*What is needed*: Look for "(0:ℝ)) ≤ Real.exp 1" in the records below, then copy that line and every line after it, exactly and with nothing added.

··· Entries shown

import Summits.QuantumFields.BalabanUV.T4Continuum.Support.NE9EvaluationChannel
import Summits.QuantumFields.BalabanUV.T4Continuum.Support.NE9Lemma1Counting

/-!
# NE9Lemma1CountingEval — JUNCTION of the Lemma-1 counting (parts 1–2) with P2's evaluation–integral leaf
# `NE9EvaluationChannel` (its kernel-mass hypothesis DERIVED from per-piece masses + the level counts of [II] p. 8), and a
# one-piece toy inhabiting every hypothesis of `NE9Lemma1Counting.channelSizeAtStepNN_piece`
# (cell `pub-balaban`, T4-DAG §2 node U3 / §6 NE9; lineage t4-ne9-p1 = row NE9 OWNER, generation 23; part 3 of 3)

HONEST FRAMING (T4-DAG PAGE 1).  Rung (B)+1 of the FINITE-VOLUME T⁴ programme — NOT infinite volume, NOT a mass gap, NOT the
Clay problem.  NE9 (`T4OutputRate.NE9` ∧ `FadingMemory`) is a cell NEW ESTIMATE, NOT PRINTED, NOT discharged here; spine 0/9.
HONEST DEPENDENCY (cell line, verbatim): continuum YM on T⁴ ⇐ BetaPertH ∧ nine spine estimates (0/9 proved); BetaPertH ⇐ (D1)
∧ (D4) ∧ CAP+tail; G-an2-4 gates asym, D1 and NE2/3/4.  `FlowStep.BetaPertH`, (B), (B^μ) do not occur.  [II] =
[Balaban1988RG2Cluster] is quoted for TYPES only (ABSOLUTE RULE: nothing printed in the audited series is asserted).

WHAT.  P2's leaf `NE9EvaluationChannel.channelSizeAtStepNN_of_kernelMass` (t4-ne9-p2 gen 19, task F2) proves the NE9 frame's
per-creation-step size binder `ChannelSizeAtStepNN` for every EVALUATION–INTEGRAL channel from ONE displayed kernel-mass
inequality `Σ_{X ∈ F k s y, scale X = j} e^{−κd(X)}·∫|w k s y X| ∂ν ≤ wt k y·τ k j`, whose TYPE it cites as (1.24) weight mass ×
term size + the E₀-free sums (1.25)–(1.28) + p. 8 l. 9–10.  §1 `kernelMass_of_levels` DERIVES that inequality — with
`wt = NE9Lemma1Counting.weightOf`, `τ = NE9Lemma1Counting.tauOf L ℓ = (6L)⁴·ℓ k j` — from (i) a DOMINATION of the weighted
per-source-domain masses by a nested sum of per-piece masses over index data `P : PieceData` (displayed structural identity;
e.g. the weight of a source domain is the sum of the (1.23) contour weights of its pieces on a common parameter space and
`∫|Σw| ≤ Σ∫|w|`), (ii) per-piece masses of the (1.24)×(1.25) shape WITHOUT the size factor (the term's size is supplied by P2's
theorem; for the literal (1.23) contour weights the mass is `(1/r)·(e^{κ₁}(e^{κ₁}−1)⁻²)^{N}`, `B13Sect1Arith.norm_cauchyOp_le'` /
`bound_124`, times the (I.3.54)-type gain carried by the Taylor-remainder contour), (iii) the level counts; and
`channelSizeAtStepNN_eval_of_levels` composes it with P2's theorem BY NAME.  §2 NON-VACUITY: a one-piece toy (`toyP`) on toy
carriers inhabits `SrcScale`, `PieceBound`, `LevelCounts` at once and hence the S5 binder with the counted weight and the
profile `(6L)⁴·(L⁻¹)^{k−j}` (`toy_channelSizeAtStepNN`, `toy_tau_eq`).  DISGUISE TEST: one input family, one history throughout.

References (TYPES only): T. Bałaban, *Renormalization group approach to lattice gauge field theories. II. Cluster expansions*,
Commun. Math. Phys. **116**, 1–22 (1988) [Balaban1988RG2Cluster], (1.23)–(1.29) pp. 7–8, (1.36) p. 9.  Summits-side NEW work
(LEAN PLACEMENT RULE); imports `NE9EvaluationChannel` (P2) and part 2; modifies nothing; 0 sorry.  Value = kernel bookkeeping
(the arithmetic link between P2's F2 leaf and the Lemma-1 certificate), NOT summit progress.
-/

noncomputable section

namespace Summit.QuantumFields.BalabanUV.T4Continuum.NE9Lemma1CountingEval

open scoped BigOperators
open MeasureTheory
open Literature.MathematicalPhysics.QuantumFieldTheory.Balaban1983to89
open Literature.MathematicalPhysics.QuantumFieldTheory.Balaban1983to89.T4OutputRate
open Literature.MathematicalPhysics.QuantumFieldTheory.Balaban1983to89.T4HistoryLipschitzRecursion
open Summit.QuantumFields.BalabanUV.T4Continuum.NE9EvaluationChannel (evalChannel EvalAdm channelSizeAtStepNN_of_kernelMass)
open Summit.QuantumFields.BalabanUV.T4Continuum.NE9Lemma1Counting

variable {C : Carriers} {Bg ι α β γ : Type}

/-! ## §1 JUNCTION with P2's leaf `NE9EvaluationChannel`: the kernel-mass inequality from per-piece masses + the counts -/

section Eval

variable {Ω : Type*} [MeasurableSpace Ω]
  {F : ℕ → (ℕ → ℝ) → ι → Finset C.Dom} {ν : ℕ → (ℕ → ℝ) → ι → C.Dom → Measure Ω}
  {w : ℕ → (ℕ → ℝ) → ι → C.Dom → Ω → ℝ} {bg : ℕ → (ℕ → ℝ) → ι → C.Dom → Ω → Bg}

/-- **THE KERNEL-MASS INEQUALITY OF `NE9EvaluationChannel.channelSizeAtStepNN_of_kernelMass` FROM THE LEVELS**: if the
weighted weight masses of the evaluation channel's source domains of creation step `j` are DOMINATED by a nested sum of
per-piece masses `m k s y □₀ Y₀ X` over index data `P` (displayed structural identity `hdom` — e.g. when the weight of a source
domain is the sum of the (1.23) contour weights of its pieces on a common parameter space, `∫|Σ w| ≤ Σ∫|w|`), the per-piece
masses obey the (1.24)×(1.25) shape WITHOUT the size factor (`hm`: K ↔ 8B₀C₁e^{16κ₁}α₂⁻¹ε₁(α₁/α₃)⁵ — the term's size E₀ is
supplied by P2's theorem), and the level counts hold, then `Σ_{X: scale j} e^{−κd(X)}·∫|w_X| ≤ wt k y·τ k j` with
`wt = weightOf`, `τ = tauOf`. [cite: Balaban1988RG2Cluster, (1.24)-(1.28) pp.7-8] -/
theorem kernelMass_of_levels (P : PieceData C Bg ι α β γ) {κ κ₁ d0 O1 L : ℝ} {Kp : ℕ → ι → ℝ} {ℓ : ℕ → ℕ → ℝ}
    (m : ℕ → (ℕ → ℝ) → ι → α → β → C.Dom → ℝ)
    (hdom : ∀ (k j : ℕ) (s : ℕ → ℝ) (y : ι),
      ∑ X ∈ (F k s y).filter (fun X => C.scale X = j), Real.exp (-(κ * C.d X)) * ∫ ω, |w k s y X ω| ∂(ν k s y X)
        ≤ ∑ a ∈ P.S0 k y, ∑ b ∈ P.SY k y a, ∑ x ∈ P.src k y a j, m k s y a b x)
    (hm : ∀ (k : ℕ) (s : ℕ → ℝ) (y : ι), ∀ a ∈ P.S0 k y, ∀ b ∈ P.SY k y a, ∀ (j : ℕ), ∀ x ∈ P.src k y a j,
      0 ≤ m k s y a b x ∧ m k s y a b x ≤ Kp k y * ℓ k j ^ 5 * Real.exp (-(κ * C.d x)) *
        Real.exp (-(1 / 8) * (κ₁ - 1) * P.dY k y + (1 / 8) * κ₁ * d0 - (1 / 2) * (κ₁ - 1) * P.vol k y a b))
    (hL : LevelCounts P κ κ₁ O1 L ℓ) (hKp : ∀ k y, 0 ≤ Kp k y) (hO1 : 0 ≤ O1) (hℓ : ∀ k j, 0 ≤ ℓ k j)
    (k j : ℕ) (s : ℕ → ℝ) (y : ι) :
    ∑ X ∈ (F k s y).filter (fun X => C.scale X = j), Real.exp (-(κ * C.d X)) * ∫ ω, |w k s y X ω| ∂(ν k s y X)
      ≤ weightOf P κ₁ d0 O1 Kp k y * tauOf L ℓ k j := by
  have h := levels_bound P hL (hKp k y) hO1 hℓ k y j (fun a b x => m k s y a b x)
    (fun a ha b hb x hx => (hm k s y a ha b hb j x hx).1) (fun a ha b hb x hx => (hm k s y a ha b hb j x hx).2)
  refine (hdom k j s y).trans (h.trans (le_of_eq ?_))
  simp only [weightOf, tauOf]; ring

/-- **P2's S5 LEAF WITH ITS MASS HYPOTHESIS DISCHARGED BY THE LEVELS**: `ChannelSizeAtStepNN (EvalAdm …) (evalChannel …) κ
(weightOf …) (tauOf …)` = `NE9EvaluationChannel.channelSizeAtStepNN_of_kernelMass` ∘ `kernelMass_of_levels`. [folklore] -/
theorem channelSizeAtStepNN_eval_of_levels (P : PieceData C Bg ι α β γ) {κ κ₁ d0 O1 L : ℝ} {Kp : ℕ → ι → ℝ}
    {ℓ : ℕ → ℕ → ℝ} (m : ℕ → (ℕ → ℝ) → ι → α → β → C.Dom → ℝ)
    (hw : ∀ k s y, ∀ X ∈ F k s y, Integrable (w k s y X) (ν k s y X))
    (hdom : ∀ (k j : ℕ) (s : ℕ → ℝ) (y : ι),
      ∑ X ∈ (F k s y).filter (fun X => C.scale X = j), Real.exp (-(κ * C.d X)) * ∫ ω, |w k s y X ω| ∂(ν k s y X)
        ≤ ∑ a ∈ P.S0 k y, ∑ b ∈ P.SY k y a, ∑ x ∈ P.src k y a j, m k s y a b x)
    (hm : ∀ (k : ℕ) (s : ℕ → ℝ) (y : ι), ∀ a ∈ P.S0 k y, ∀ b ∈ P.SY k y a, ∀ (j : ℕ), ∀ x ∈ P.src k y a j,
      0 ≤ m k s y a b x ∧ m k s y a b x ≤ Kp k y * ℓ k j ^ 5 * Real.exp (-(κ * C.d x)) *
        Real.exp (-(1 / 8) * (κ₁ - 1) * P.dY k y + (1 / 8) * κ₁ * d0 - (1 / 2) * (κ₁ - 1) * P.vol k y a b))
    (hL : LevelCounts P κ κ₁ O1 L ℓ) (hKp : ∀ k y, 0 ≤ Kp k y) (hO1 : 0 ≤ O1) (hℓ : ∀ k j, 0 ≤ ℓ k j) :
    ChannelSizeAtStepNN (EvalAdm F ν w bg) (evalChannel F ν w bg) κ (weightOf P κ₁ d0 O1 Kp) (tauOf L ℓ) :=
  channelSizeAtStepNN_of_kernelMass hw fun k j s y => kernelMass_of_levels P m hdom hm hL hKp hO1 hℓ k j s y

end Eval

/-! ## §2 Non-vacuity: a one-piece toy inhabiting every hypothesis of §3 -/

section Toy

/-- Toy carriers: one domain per creation step (`Dom = ℕ`, `scale = id`, `d = 0`), trivial backgrounds. [folklore] -/
def toyC : Carriers where
  Dom := ℕ
  scale := fun j => j
  d := fun _ => 0
  d_nonneg := fun _ => le_rfl
  BgA := Unit
  BgB := Unit
  gauge := fun _ _ => 0
  gauge_nonneg := fun _ _ => le_rfl
  transport := fun _ => ()

/-- The toy domain of creation step `j`. [folklore] -/
def toyDom (j : ℕ) : toyC.Dom := j

/-- `scale (toyDom j) = j`. [folklore] -/
@[simp] theorem toy_scale (j : ℕ) : toyC.scale (toyDom j) = j := rfl

/-- `d = 0` on the toy carriers. [folklore] -/
@[simp] theorem toy_d (x : toyC.Dom) : toyC.d x = 0 := rfl

/-- `c`-times evaluation of a function `Unit → ℝ` at the point, as an additive functional. [folklore] -/
def scaledEval (c : ℝ) : (Unit → ℝ) →+ ℝ where
  toFun f := c * f ()
  map_zero' := by simp
  map_add' f g := by simp only [Pi.add_apply]; ring

/-- `scaledEval c f = c·f ()`. [folklore] -/
@[simp] theorem scaledEval_apply (c : ℝ) (f : Unit → ℝ) : scaledEval c f = c * f () := rfl

/-- The toy piece data: one box, one Y₀, one source per creation step (the domain `toyDom j`), one counting cube with the
one-element fibre, zero volume, zero output tree length, piece at a source `x` = `c k (scale x)`-times evaluation. [folklore] -/
def toyP (c : ℕ → ℕ → ℝ) : PieceData toyC Unit Unit Unit Unit Unit where
  S0 := fun _ _ => {()}
  SY := fun _ _ _ => {()}
  src := fun _ _ _ j => {toyDom j}
  Sq := fun _ _ _ _ => {()}
  SX := fun _ _ _ j _ => {toyDom j}
  vol := fun _ _ _ _ => 0
  dY := fun _ _ => 0
  piece := fun k _ _ _ _ x => scaledEval (c k (toyC.scale x))

/-- The toy sources have the right creation step. [folklore] -/
theorem toy_srcScale (c : ℕ → ℕ → ℝ) : SrcScale (toyP c) := by
  intro k y a j x hx
  have hx' : x = toyDom j := Finset.mem_singleton.mp hx
  rw [hx', toy_scale]

/-- With `|c k j| ≤ Kp·ℓ k j⁵·exp(⅛κ₁d₀)` the toy pieces obey `PieceBound` (d = 0, vol = 0, dY = 0). [folklore] -/
theorem toy_pieceBound {κ κ₁ d0 Kp : ℝ} {ℓ : ℕ → ℕ → ℝ} {c : ℕ → ℕ → ℝ}
    (hc : ∀ k j, |c k j| ≤ Kp * ℓ k j ^ 5 * Real.exp ((1 / 8) * κ₁ * d0)) :
    PieceBound (toyP c) κ κ₁ d0 (fun _ _ => Kp) ℓ := by
  intro k s y a _ b _ j x hx f N _ hf
  have hx' : x = toyDom j := Finset.mem_singleton.mp hx
  have hf0 := hf ()
  rw [toy_d, mul_zero, neg_zero, Real.exp_zero, one_mul] at hf0
  have hpiece : (toyP c).piece k s y a b x f = c k j * f () := by rw [hx']; rfl
  have hvol : (toyP c).vol k y a b = 0 := rfl
  have hdY : (toyP c).dY k y = 0 := rfl
  rw [hpiece, hvol, hdY, toy_d, abs_mul, mul_zero, neg_zero, Real.exp_zero, mul_one]
  have hexp : Real.exp (-(1 / 8) * (κ₁ - 1) * (0:ℝ) + (1 / 8) * κ₁ * d0 - (1 / 2) * (κ₁ - 1) * 0)
      = Real.exp ((1 / 8) * κ₁ * d0) := by congr 1; ring
  rw [hexp]
  have hK0 : 0 ≤ Kp * ℓ k j ^ 5 * Real.exp ((1 / 8) * κ₁ * d0) := (abs_nonneg _).trans (hc k j)
  calc |c k j| * |f ()| ≤ (Kp * ℓ k j ^ 5 * Real.exp ((1 / 8) * κ₁ * d0)) * N :=
        mul_le_mul (hc k j) hf0 (abs_nonneg _) hK0
    _ = Kp * N * ℓ k j ^ 5 * Real.exp ((1 / 8) * κ₁ * d0) := by ring

/-- The toy level counts with O1 = 1: the cover is trivial, the fibre weight is e⁰ = 1, the □′-count needs `ℓ⁵ ≤ (6L)⁴ℓ`
(true for 0 ≤ ℓ ≤ 1 ≤ 6L), (1.27) needs `1 ≤ e`, (1.28) needs `1 ≤ exp 0`. [folklore] -/
theorem toy_levelCounts {κ κ₁ L : ℝ} (hL : 1 ≤ 6 * L) {ℓ : ℕ → ℕ → ℝ} (hℓ0 : ∀ k j, 0 ≤ ℓ k j) (hℓ1 : ∀ k j, ℓ k j ≤ 1)
    (c : ℕ → ℕ → ℝ) : LevelCounts (toyP c) κ κ₁ 1 L ℓ := by
  refine ⟨?_, ?_, ?_, ?_, ?_⟩
  · intro k y a j x hx
    exact ⟨(), Finset.mem_singleton_self _, hx⟩
  · intro k y a j q _
    show ∑ x ∈ ({toyDom j} : Finset toyC.Dom), Real.exp (-(κ * toyC.d x)) ≤ 1
    rw [Finset.sum_singleton, toy_d, mul_zero, neg_zero, Real.exp_zero]
  · intro k y a j
    show (({()} : Finset Unit).card : ℝ) * ℓ k j ^ 5 ≤ (6 * L) ^ 4 * ℓ k j
    rw [Finset.card_singleton, Nat.cast_one, one_mul]
    have h6 : (1:ℝ) ≤ (6 * L) ^ 4 := one_le_pow₀ hL
    calc ℓ k j ^ 5 = ℓ k j ^ 4 * ℓ k j := by ring
      _ ≤ 1 * ℓ k j := mul_le_mul_of_nonneg_right (pow_le_one₀ (hℓ0 k j) (hℓ1 k j)) (hℓ0 k j)
      _ ≤ (6 * L) ^ 4 * ℓ k j := mul_le_mul_of_nonneg_right h6 (hℓ0 k j)
  · intro k y a _
    show ∑ b ∈ ({()} : Finset Unit), Real.exp (-(1 / 2) * (κ₁ - 1) * (0:ℝ)) ≤ Real.exp 1
    rw [Finset.sum_singleton, mul_zero, Real.exp_zero]
    exact Real.one_le_exp (by norm_num)
  · intro k y
    show (({()} : Finset Unit).card : ℝ) ≤ Real.exp ((1 / 16) * (κ₁ - 2) * (0:ℝ))
    rw [Finset.card_singleton, Nat.cast_one, mul_zero, Real.exp_zero]

/-- **NON-VACUITY**: with the printed factor truncated to the steps it is used at (`ℓ k j = min (L^j(L^k)⁻¹) 1`, equal to
`ellPrinted L k j` for `j ≤ k`), constants `|c k j| ≤ Kp·ℓ⁵·exp(⅛κ₁d₀)`, the toy channel satisfies the S5 binder with the
counted weight and `τ k j = (6L)⁴·ℓ k j` — every hypothesis of `channelSizeAtStepNN_piece` inhabited at once. [folklore] -/
theorem toy_channelSizeAtStepNN {κ κ₁ d0 Kp L : ℝ} (hKp : 0 ≤ Kp) (hL : 1 ≤ L) {c : ℕ → ℕ → ℝ}
    (hc : ∀ k j, |c k j| ≤ Kp * (min (ellPrinted L k j) 1) ^ 5 * Real.exp ((1 / 8) * κ₁ * d0)) :
    ChannelSizeAtStepNN (C := toyC) Set.univ (pieceChannel (toyP c)) κ
      (weightOf (toyP c) κ₁ d0 1 (fun _ _ => Kp)) (tauOf L fun k j => min (ellPrinted L k j) 1) :=
  channelSizeAtStepNN_piece (toy_srcScale c) (toy_pieceBound (κ := κ) hc)
    (toy_levelCounts (κ := κ) (κ₁ := κ₁) (by linarith)
      (fun k j => le_min (ellPrinted_nonneg (by linarith) k j) zero_le_one) (fun k j => min_le_right _ _) c)
    (fun _ _ => hKp) zero_le_one (fun k j => le_min (ellPrinted_nonneg (by linarith) k j) zero_le_one) Set.univ

/-- On the steps the binder uses (`j ≤ k`) the truncated factor IS the printed one, so the toy's profile is the geometric
profile `(6L)⁴·(L⁻¹)^{k−j}` of §4. [folklore] -/
theorem toy_tau_eq {L : ℝ} (hL : 1 ≤ L) {k j : ℕ} (hjk : j ≤ k) :
    tauOf L (fun k j => min (ellPrinted L k j) 1) k j = (6 * L) ^ 4 * L⁻¹ ^ (k - j) := by
  simp only [tauOf]
  rw [min_eq_left (ellPrinted_le_one hL hjk), ellPrinted_eq_pow (show L ≠ 0 by linarith) hjk]

end Toy

end Summit.QuantumFields.BalabanUV.T4Continuum.NE9Lemma1CountingEval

······

*Result of the exercise*:
    show ∑ b ∈ ({()} : Finset Unit), Real.exp (-(1 / 2) * (κ₁ - 1) * (0:ℝ)) ≤ Real.exp 1
    rw [Finset.sum_singleton, mul_zero, Real.exp_zero]
    exact Real.one_le_exp (by norm_num)
  · intro k y
    show (({()} : Finset Unit).card : ℝ) ≤ Real.exp ((1 / 16) * (κ₁ - 2) * (0:ℝ))
    rw [Finset.card_singleton, Nat.cast_one, mul_zero, Real.exp_zero]

/-- **NON-VACUITY**: with the printed factor truncated to the steps it is used at (`ℓ k j = min (L^j(L^k)⁻¹) 1`, equal to
`ellPrinted L k j` for `j ≤ k`), constants `|c k j| ≤ Kp·ℓ⁵·exp(⅛κ₁d₀)`, the toy channel satisfies the S5 binder with the
counted weight and `τ k j = (6L)⁴·ℓ k j` — every hypothesis of `channelSizeAtStepNN_piece` inhabited at once. [folklore] -/
theorem toy_channelSizeAtStepNN {κ κ₁ d0 Kp L : ℝ} (hKp : 0 ≤ Kp) (hL : 1 ≤ L) {c : ℕ → ℕ → ℝ}
    (hc : ∀ k j, |c k j| ≤ Kp * (min (ellPrinted L k j) 1) ^ 5 * Real.exp ((1 / 8) * κ₁ * d0)) :
    ChannelSizeAtStepNN (C := toyC) Set.univ (pieceChannel (toyP c)) κ
      (weightOf (toyP c) κ₁ d0 1 (fun _ _ => Kp)) (tauOf L fun k j => min (ellPrinted L k j) 1) :=
  channelSizeAtStepNN_piece (toy_srcScale c) (toy_pieceBound (κ := κ) hc)
    (toy_levelCounts (κ := κ) (κ₁ := κ₁) (by linarith)
      (fun k j => le_min (ellPrinted_nonneg (by linarith) k j) zero_le_one) (fun k j => min_le_right _ _) c)
    (fun _ _ => hKp) zero_le_one (fun k j => le_min (ellPrinted_nonneg (by linarith) k j) zero_le_one) Set.univ

/-- On the steps the binder uses (`j ≤ k`) the truncated factor IS the printed one, so the toy's profile is the geometric
profile `(6L)⁴·(L⁻¹)^{k−j}` of §4. [folklore] -/
theorem toy_tau_eq {L : ℝ} (hL : 1 ≤ L) {k j : ℕ} (hjk : j ≤ k) :
    tauOf L (fun k j => min (ellPrinted L k j) 1) k j = (6 * L) ^ 4 * L⁻¹ ^ (k - j) := by
  simp only [tauOf]
  rw [min_eq_left (ellPrinted_le_one hL hjk), ellPrinted_eq_pow (show L ≠ 0 by linarith) hjk]

end Toy

end Summit.QuantumFields.BalabanUV.T4Continuum.NE9Lemma1CountingEval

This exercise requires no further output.